ORDERED that the judgment is affirmed.
In Batson v. Kentucky, 476 U.S. 79, 94–98, 106 S.Ct. 1712, 90 L.Ed.2d 69, the United States Supreme Court formulated a three-step test to assess whether peremptory challenges have been used to exclude potential jurors on the basis of race, gender, or other protected categories ( see People v. Smocum, 99 N.Y.2d 418, 421, 757 N.Y.S.2d 239, 786 N.E.2d 1275). In step one, the moving party must make a prima facie case of purposeful discrimination by “showing that the facts and circumstances of the voir dire raise an inference that the other party excused one or more jurors for an impermissible reason” ( id. at 421, 757 N.Y.S.2d 239, 786 N.E.2d 1275). If the moving party makes a prima facie showing, the inquiry proceeds to step two, and the burden shifts to the adversary to provide a facially neutral explanation for the challenge. If the nonmoving party “offers facially neutral reasons supporting the challenge, the inference of discrimination is overcome” ( People v. Allen, 86 N.Y.2d 101, 109, 629 N.Y.S.2d 1003, 653 N.E.2d 1173). Once facially neutral reasons are provided, the inquiry proceeds to step three, and the burden shifts back to the moving party to prove purposeful discrimination, and “ ‘the trial court must determine whether the proffered reasons are pretextual’ ” ( People v. Hecker, 15 N.Y.3d 625, 634–635, 917 N.Y.S.2d 39, 942 N.E.2d 248,cert. denied sub nom. Black v. New York, ––– U.S. ––––, 131 S.Ct. 2117, 179 L.Ed.2d 911, quoting People v. Allen, 86 N.Y.2d at 104, 629 N.Y.S.2d 1003, 653 N.E.2d 1173), including whether the reasons apply to the facts of the case, and whether the reasons were applied to only a particular class of jurors and not to others ( see People v. Richie, 217 A.D.2d 84, 89, 635 N.Y.S.2d 263). Here, the trial court's determination that the proffered reasons for challenging certain white jurors were pretextual is entitled to great deference on appeal and is supported by the record ( see People v. Occhione, 94 A.D.3d 1021, 1022, 942 N.Y.S.2d 185;People v. Fogel, 73 A.D.3d 803, 803–804, 899 N.Y.S.2d 655;People v. Richie, 217 A.D.2d at 89, 635 N.Y.S.2d 263). Therefore, the Supreme Court properly granted the People's reverse-Batson challenge ( see People v. Kern, 75 N.Y.2d 638, 555 N.Y.S.2d 647, 554 N.E.2d 1235,cert. denied498 U.S. 824, 111 S.Ct. 77, 112 L.Ed.2d 50) and seated the subject jurors.

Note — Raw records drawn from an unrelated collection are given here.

import Mathlib
import Summits.Ventures.PercRepro2.Defs
import Summits.Ventures.PercRepro2.Independence
import Summits.Ventures.PercRepro2.Harris
import Summits.Ventures.PercRepro2.Graph
import Summits.Ventures.PercRepro2.Exploration
import Summits.Ventures.PercRepro2.Events
import Summits.Ventures.PercRepro2.Induced
import Summits.Ventures.PercRepro2.BoxUnionDefs
import Summits.Ventures.PercRepro2.BoxUnion
import Summits.Ventures.PercRepro2.BoxUnionPair
import Summits.Ventures.PercRepro2.PairTP2
import Summits.Ventures.PercRepro2.PairTP2Main
import Summits.Ventures.PercRepro2.SeparatedDefs
import Summits.Ventures.PercRepro2.SeparatedPair
import Summits.Ventures.PercRepro2.PairTP2BroomLemmas
import Summits.Ventures.PercRepro2.PairTP2Broom
import Summits.Ventures.PercRepro2.PairTP2BroomGrid

/-!
# (PAIR-TP2), the (⟹) direction — part 4: the four masses of a broom
(blind cell PercRepro2, mine-1 g39; proofs/MINE1-PAIRTP2.md §2′ without walks)

At the weights `wt a b d` the background of the broom is forced (`prob_inter_back`: edges of
weight `0` / `1` are closed / open almost surely), so each grid event reduces to one local
configuration and `M(S,T) = a(1−b)d`, `M(N,N) = (1−a)(1−d)` (the interface edge is free),
`M(N,T) = (1−a)(1−b)d`, `M(S,N) = a(1−b)(1−d)`. The minor
`M(S,T)M(N,N) − M(N,T)M(S,N) = abd(1−a)(1−b)(1−d)` is positive for `a, b, d ∈ (0, 1)`: the
two-vertex status law of a broom is NOT log-supermodular on the (Z)-lattice (`Broom.not_lsm`).
-/

namespace Summit.Ventures.PercRepro2

namespace PairTP2Broom

open Finset
open scoped Classical

variable {V : Type*} {E : Type*} {ends : E → Sym2 V}

variable [DecidableEq E] {s t u v : V}

namespace Broom

section FinE

variable [Fintype E]

/-- The background cylinder: the configurations agreeing with `ω₁` off the three critical
edges. -/
def back (B : Broom ends s t u v) : Set (Config E) :=
  cylinder ((Finset.univ : Finset E) \ {B.fs, B.g, B.ft}) B.ω₁

/-- Membership in the background cylinder is agreement. -/
lemma mem_back (B : Broom ends s t u v) {ω : Config E} : ω ∈ B.back ↔ B.Agrees ω := by
  simp only [back, mem_cylinder, Finset.mem_sdiff, Finset.mem_univ, true_and, Finset.mem_insert,
    Finset.mem_singleton, not_or]
  constructor
  · intro h e h1 h2 h3
    exact h e ⟨h1, h2, h3⟩
  · rintro h e ⟨h1, h2, h3⟩
    exact h e h1 h2 h3

/-- Edges of weight `0` or `1` are forced: intersecting with the cylinder they prescribe costs
nothing. -/
lemma prob_inter_cylinder_of_forced (p : E → ℝ) (σ : Config E) (T : Finset E)
    (hT : ∀ e ∈ T, p e = if σ e = true then 1 else 0) (A : Set (Config E)) :
    prob p (A ∩ cylinder T σ) = prob p A := by
  induction T using Finset.induction_on generalizing A with
  | empty =>
    have : cylinder (∅ : Finset E) σ = Set.univ := by
      ext ω
      simp [cylinder]
    rw [this, Set.inter_univ]
  | insert e T he ih =>
    rw [cylinder_insert, ← Set.inter_assoc, Set.inter_right_comm,
      ih (fun f hf => hT f (Finset.mem_insert_of_mem hf)) _]
    have hpe := hT e (Finset.mem_insert_self e T)
    cases hσ : σ e
    · rw [hσ] at hpe
      simp only [Bool.false_eq_true, if_false] at hpe ⊢
      rw [prob_inter_closedEdge, hpe, sub_zero, one_mul, ← hpe, Function.update_eq_self]
    · rw [hσ] at hpe
      simp only [if_true] at hpe ⊢
      rw [prob_inter_openEdge, hpe, one_mul, ← hpe, Function.update_eq_self]

/-- The background cylinder is forced by the weights. -/
lemma prob_inter_back (B : Broom ends s t u v) (a b d : ℝ) (A : Set (Config E)) :
    prob (B.wt a b d) (A ∩ B.back) = prob (B.wt a b d) A :=
  prob_inter_cylinder_of_forced _ _ _ (fun e he => by
    simp only [Finset.mem_sdiff, Finset.mem_univ, true_and, Finset.mem_insert,
      Finset.mem_singleton, not_or] at he
    exact B.wt_of_ne a b d he.1 he.2.1 he.2.2) A

/-- The probability of a single local configuration. -/
lemma prob_cylinder_univ_loc (B : Broom ends s t u v) (a b d : ℝ) (x : Bool × Bool × Bool) :
    prob (B.wt a b d) (cylinder Finset.univ (B.loc x)) =
      edgeFactor a x.1 * edgeFactor b x.2.1 * edgeFactor d x.2.2 := by
  rw [prob_cylinder]
  have hsub : ({B.fs, B.g, B.ft} : Finset E) ⊆ Finset.univ := Finset.subset_univ _
  rw [← Finset.prod_sdiff hsub]
  have h1 : ∏ e ∈ (Finset.univ \ {B.fs, B.g, B.ft}),
      edgeFactor (B.wt a b d e) (B.loc x e) = 1 := by
    apply Finset.prod_eq_one
    intro e he
    simp only [Finset.mem_sdiff, Finset.mem_univ, true_and, Finset.mem_insert,
      Finset.mem_singleton, not_or] at he
    rw [B.wt_of_ne a b d he.1 he.2.1 he.2.2, B.loc_of_ne x he.1 he.2.1 he.2.2]
    cases B.ω₁ e <;> simp [edgeFactor]
  rw [h1, one_mul, Finset.prod_insert, Finset.prod_insert, Finset.prod_singleton]
  · rw [B.wt_fs, B.wt_g, B.wt_ft, B.loc_fs, B.loc_g, B.loc_ft]
    ring
  · simp [B.ft_ne_g.symm]
  · simp [B.fs_ne_g, B.fs_ne_ft]

end FinE

section Full

variable [Fintype V] [DecidableEq V] [Fintype E]

/-- A grid event on the background is a single local configuration. -/
lemma gridEvent_inter_back_eq (B : Broom ends s t u v) (k : Fin 3 × Fin 3) (x : Bool × Bool × Bool)
    (h : ∀ ω, B.Agrees ω → (ω ∈ PairTP2.gridEvent ends s t u v k ↔
      ω B.fs = x.1 ∧ ω B.g = x.2.1 ∧ ω B.ft = x.2.2)) :
    PairTP2.gridEvent ends s t u v k ∩ B.back = cylinder Finset.univ (B.loc x) := by
  ext ω
  simp only [Set.mem_inter_iff, mem_cylinder, Finset.mem_univ, true_implies]
  constructor
  · rintro ⟨hg, hb⟩
    rw [B.mem_back] at hb
    obtain ⟨h1, h2, h3⟩ := (h ω hb).1 hg
    intro e
    have := congrFun (B.eq_loc hb) e
    rw [this, h1, h2, h3]
  · intro hω'
    have hω : ω = B.loc x := funext hω'
    have hA : B.Agrees ω := by
      rw [hω]
      exact B.agrees_loc x
    refine ⟨(h ω hA).2 ⟨?_, ?_, ?_⟩, B.mem_back.2 hA⟩
    · rw [hω, B.loc_fs]
    · rw [hω, B.loc_g]
    · rw [hω, B.loc_ft]

/-- `M(S, T) = a (1 − b) d`. -/
lemma mass_ST (B : Broom ends s t u v) (a b d : ℝ) :
    BoxUnionPair.pairLaw (B.wt a b d) ends {u, v} s t (PairTP2.iota u v (2, 0)) =
      a * (1 - b) * d := by
  rw [PairTP2.mass_eq ends s t B.u_ne_v 2 0, ← B.prob_inter_back,
    B.gridEvent_inter_back_eq (2, 0) (true, false, true) (fun ω hA => B.mem_gridEvent_ST hA),
    B.prob_cylinder_univ_loc]
  simp [edgeFactor]

/-- `M(N, T) = (1 − a)(1 − b) d`. -/
lemma mass_NT (B : Broom ends s t u v) (a b d : ℝ) :
    BoxUnionPair.pairLaw (B.wt a b d) ends {u, v} s t (PairTP2.iota u v (1, 0)) =
      (1 - a) * (1 - b) * d := by
  rw [PairTP2.mass_eq ends s t B.u_ne_v 1 0, ← B.prob_inter_back,
    B.gridEvent_inter_back_eq (1, 0) (false, false, true) (fun ω hA => B.mem_gridEvent_NT hA),
    B.prob_cylinder_univ_loc]
  simp [edgeFactor]

/-- `M(S, N) = a (1 − b)(1 − d)`. -/
lemma mass_SN (B : Broom ends s t u v) (a b d : ℝ) :
    BoxUnionPair.pairLaw (B.wt a b d) ends {u, v} s t (PairTP2.iota u v (2, 1)) =
      a * (1 - b) * (1 - d) := by
  rw [PairTP2.mass_eq ends s t B.u_ne_v 2 1, ← B.prob_inter_back,
    B.gridEvent_inter_back_eq (2, 1) (true, false, false) (fun ω hA => B.mem_gridEvent_SN hA),
    B.prob_cylinder_univ_loc]
  simp [edgeFactor]

/-- `M(N, N) = (1 − a)(1 − d)`: the interface edge is free. -/
lemma mass_NN (B : Broom ends s t u v) (a b d : ℝ) :
    BoxUnionPair.pairLaw (B.wt a b d) ends {u, v} s t (PairTP2.iota u v (1, 1)) =
      (1 - a) * (1 - d) := by
  rw [PairTP2.mass_eq ends s t B.u_ne_v 1 1, ← B.prob_inter_back]
  have hsplit : PairTP2.gridEvent ends s t u v (1, 1) ∩ B.back =
      cylinder Finset.univ (B.loc (false, false, false)) ∪
        cylinder Finset.univ (B.loc (false, true, false)) := by
    ext ω
    simp only [Set.mem_inter_iff, Set.mem_union, mem_cylinder, Finset.mem_univ, true_implies]
    constructor
    · rintro ⟨hg, hb⟩
      rw [B.mem_back] at hb
      obtain ⟨h1, h3⟩ := (B.mem_gridEvent_NN hb).1 hg
      have hω := congrFun (B.eq_loc hb)
      cases h2 : ω B.g
      · left
        intro e
        rw [hω e, h1, h2, h3]
      · right
        intro e
        rw [hω e, h1, h2, h3]
    · intro hω'
      have key : ∀ x : Bool × Bool × Bool, x.1 = false → x.2.2 = false → ω = B.loc x →
          ω ∈ PairTP2.gridEvent ends s t u v (1, 1) ∧ ω ∈ B.back := by
        intro x hx1 hx3 hω
        have hA : B.Agrees ω := by
          rw [hω]
          exact B.agrees_loc x
        refine ⟨(B.mem_gridEvent_NN hA).2 ⟨?_, ?_⟩, B.mem_back.2 hA⟩
        · rw [hω, B.loc_fs, hx1]
        · rw [hω, B.loc_ft, hx3]
      rcases hω' with hω' | hω'
      · exact key _ rfl rfl (funext hω')
      · exact key _ rfl rfl (funext hω')
  have hdisj : Disjoint (cylinder Finset.univ (B.loc (false, false, false)))
      (cylinder Finset.univ (B.loc (false, true, false))) := by
    rw [Set.disjoint_left]
    intro ω h1 h2
    have e1 := h1 B.g (Finset.mem_univ _)
    have e2 := h2 B.g (Finset.mem_univ _)
    rw [B.loc_g] at e1 e2
    rw [e1] at e2
    exact Bool.false_ne_true e2
  rw [hsplit, prob_union_of_disjoint _ hdisj, B.prob_cylinder_univ_loc, B.prob_cylinder_univ_loc]
  simp only [edgeFactor_true, edgeFactor_false]
  ring

/-- **The broom violates log-supermodularity** at every `a, b, d ∈ (0, 1)`: the pair
`(S, T), (N, N)` fails the lattice condition for the two-vertex status law. -/
theorem not_lsm (B : Broom ends s t u v) {a b d : ℝ} (ha : 0 < a ∧ a < 1) (hb : 0 < b ∧ b < 1)
    (hd : 0 < d ∧ d < 1) :
    ¬ ∀ x y : BoxUnionPair.ZLat V,
      BoxUnionPair.pairLaw (B.wt a b d) ends {u, v} s t x *
          BoxUnionPair.pairLaw (B.wt a b d) ends {u, v} s t y ≤
        BoxUnionPair.pairLaw (B.wt a b d) ends {u, v} s t (x ⊓ y) *
          BoxUnionPair.pairLaw (B.wt a b d) ends {u, v} s t (x ⊔ y) := by
  intro h
  have h' := h (PairTP2.iota u v (2, 0)) (PairTP2.iota u v (1, 1))
  rw [← PairTP2.iota_inf B.u_ne_v, ← PairTP2.iota_sup B.u_ne_v] at h'
  have hinf : ((2 : Fin 3), (0 : Fin 3)) ⊓ ((1 : Fin 3), (1 : Fin 3)) = (1, 0) := by decide
  have hsup : ((2 : Fin 3), (0 : Fin 3)) ⊔ ((1 : Fin 3), (1 : Fin 3)) = (2, 1) := by decide
  rw [hinf, hsup, B.mass_ST, B.mass_NN, B.mass_NT, B.mass_SN] at h'
  have key : a * (1 - b) * d * ((1 - a) * (1 - d)) -
      (1 - a) * (1 - b) * d * (a * (1 - b) * (1 - d)) =
        a * b * d * ((1 - a) * (1 - b) * (1 - d)) := by ring
  have hpos : 0 < a * b * d * ((1 - a) * (1 - b) * (1 - d)) :=
    mul_pos (mul_pos (mul_pos ha.1 hb.1) hd.1)
      (mul_pos (mul_pos (by linarith) (by linarith)) (by linarith))
  linarith

end Full

end Broom

end PairTP2Broom

end Summit.Ventures.PercRepro2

It was improper for the trial court to permit the People to impeach their own witness since her testimony did not tend to disprove a material issue of the case ( seeCPL 60.35; People v. Fitzpatrick, 40 N.Y.2d 44, 386 N.Y.S.2d 28, 351 N.E.2d 675;People v. Dunston, 100 A.D.3d 769, 770, 953 N.Y.S.2d 660;see also People v. Andre, 185 A.D.2d 276, 277, 585 N.Y.S.2d 792). However, the error was harmless because there was overwhelming evidence of the defendant's guilt, and no significant probability that the jury would have acquitted the defendant had it not been for the error ( see People v. Saez, 69 N.Y.2d 802, 804, 513 N.Y.S.2d 380, 505 N.E.2d 945;People v. Crimmins, 36 N.Y.2d 230, 242, 367 N.Y.S.2d 213, 326 N.E.2d 787;People v. Abdur–Rahman, 69 A.D.3d 951, 893 N.Y.S.2d 610;People v. Murillo, 256 A.D.2d 423, 424, 682 N.Y.S.2d 617;People v. Comer, 146 A.D.2d 794, 795, 537 N.Y.S.2d 272).
The defendant's remaining contentions are without merit.